I went on my first diet when I was 12. I can remember where I was and how I felt even to this day having been told by my mother that she thought I was getting a bit fat and had I thought about losing some weight. She of course had absolutely no idea of the huge and shocking impact that sentence was to have on the rest of my life and my relationship with food! She meant no harm but the damage had been done.
I car crashed my way through my teens and twenties over eating, under eating ( starving myself all day and only eating in the evening) eventually becoming bulimic; being “Good” with food, being “Bad” with food but it was always food, food, food that controlled my feelings- Happy if I was feeling thin and unhappy if I was feeling fat- A terrible cross to bare considering we need food to survive.
When I discovered EXERCISE my obsession with food and the control it had over me lessened to such a degree that I became happier in my own skin and I realised that I had been suffering hugely from depression up until that point in my life.

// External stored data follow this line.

import Summits.Ventures.QEC.CircuitDistance.PortK2DataBB144Z
import Summits.Ventures.QEC.CircuitDistance.K2Chunks
import HarnessLib

/-!
# K2(`[[144,12,12]]`) chunk module — COMPUTATIONAL (native_decide; `Lean.ofReduceBool`)

Cell `qec`, CDX, R146/R152 STEP 1 («computational» header; `ofReduceBool` confined to these chunk modules). Checker of record
`K2.K2Data` (qec-cdx-type-1, PortK2Check); data module of record `PortK2DataBB144X/Z` (p669158/9, crit-1 data audit PASS
2026-08-28T21:20Z); chunk glue `K2Chunks` (idea-1 g2). Cube 0, child 12: leaf group 6 of 11.
Leaf theorems: the K2 DFS accepts below one descendant state of pivot cube 0 (sector Z); sizes are exact DFS visit counts
(eng-1 g2 `k2count.c`), capped so that the gate's native-axiom audit re-verifies every leaf in place. Assemblies re-derive the
child lists in the kernel (`decide`) and end in the literal cube fact `d144Z.cube (Ts144Z.getD 0 []) (0) (lives144Z.getD 0 0) = true`
(the `hcubes` hypothesis of `K2Inst.k2_complete`). Emitted by qec-cdx-eng-1 g2 (`gen2.py`, idea-1's `gen_k2chunks_from_lean.py` lineage).
-/

namespace Summit.Ventures.QEC.CircuitDistance.K2

set_option maxRecDepth 100000 in
set_option maxHeartbeats 0 in
set_option exponentiation.threshold 1024 in
/-- K2(144) chunk fact `cube144Z0_ch12_6` (1492724 DFS visits; see the module docstring). -/
theorem cube144Z0_ch12_6 : app5 (d144Z.dfs (Ts144Z.getD 0 []) 6) (3560258479447892557824, 16, 6739986666787659948669608267140319588171402677574042110548668055553, 3, 2348542582773833227889480596789337027375675387672486408429473529009434999295269092011159174469807894240952284) = true := by native_decide
end Summit.Ventures.QEC.CircuitDistance.K2
import Summits.HubbardSuperconductivity.HubbardSuperconductivity.Theorems.AnisotropyChordTransferFibre3FinX5Eval

/-!
# Route `AnisotropyChord` / H0 rotor rung: FIN per-`L` GM₃ (X5), `L = 28` — row-C cell facts (X5, point wedges), part `p63`

Kernel facts `xcCellAnyA0 28 (49/50) 100 la lb bn tb = true` (row C of cert cells 145, 146 of `L = 28` with `b = bn/100` and the `T⁺·D` brackets `tb` exported by the row-`N₁` facts `xn28_*`): the two Green point wedges `gWedgePt` are recomputed in the kernel, the profile / gradient tables are built from them by monotonicity (`…FinX5Eval`), and g5's row-C check is decided; assembled in `…FinX5GM3TwentyEight`.
Prover seat `hubbard-h0-rotor-p3` g8; helper for piece A = stmt-HubbardSuperconductivity-23918 of rung 19089 (`--supports`, helper class).
WHAT THIS IS NOT: nothing here proves superconductivity in the Hubbard model (rotor TARGET as worded stays FALSE, g15 verdict); kernel facts for the FIN certificate of ONE conditional reduction.  Tree imports only; zero data; standard axioms.
-/

set_option linter.dupNamespace false
set_option autoImplicit false

namespace Summit.HubbardSuperconductivity.HubbardSuperconductivity.Theorems.AnisotropyChord.Transfer.Fibre3

namespace FinXD

open FinXB FinCell Hole2

set_option maxHeartbeats 4000000 in
/-- row C of cell 145 of `L = 28` (`b = 165/100`). [folklore] -/
theorem xc28_145 : xcCellAnyA0 28 (49/50 : ℚ) 100 2444790327084517 2505910085261630 165 ((7423652569651654 : ℤ), (7659191393514508 : ℤ)) = true := by decide +kernel

set_option maxHeartbeats 4000000 in
/-- row C of cell 146 of `L = 28` (`b = 170/100`). [folklore] -/
theorem xc28_146 : xcCellAnyA0 28 (49/50 : ℚ) 100 2505910085261630 2568557837393171 170 ((7612739826551246 : ℤ), (7857357076155676 : ℤ)) = true := by decide +kernel

end FinXD

end Summit.HubbardSuperconductivity.HubbardSuperconductivity.Theorems.AnisotropyChord.Transfer.Fibre3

So .. SAUSAGE ROLLS? Why am I afraid of them? It’s terribly difficult to put into words but they represent in my mind the “old days” BE ( before exercise) I suppose it’s a little bit like an alcoholic with alcohol. You know that reaction when you smell something and it brings back bad memories or you don’t eat a food ever again because it once made you sick- it’s not “just”sausage rolls but they represent a reminder of the over eating.
Don’t get me wrong.. I enjoy food that is NOT good for me but I take a measured approach- am more cautious and try to eat as healthily as I can- Sausage rolls pose a threat- a warning.. I will never be completely free of the hold that food has over my mind.. it is something that I have learnt to live with.. I guess we all have a cross to bear - an Achilles heel? This is mine.... I was ashamed of my past history with food particularly the Bulimia but this has become less so as the years have passed and will continue to do so. I hope this helps anyone reading this who is struggling as I did to know that there is a way forward and that life can change for the better, that you can enjoy food, take the good and the bad with ease but you must trust in that and it will become the truth. Your way forward could be something as simple as exercise?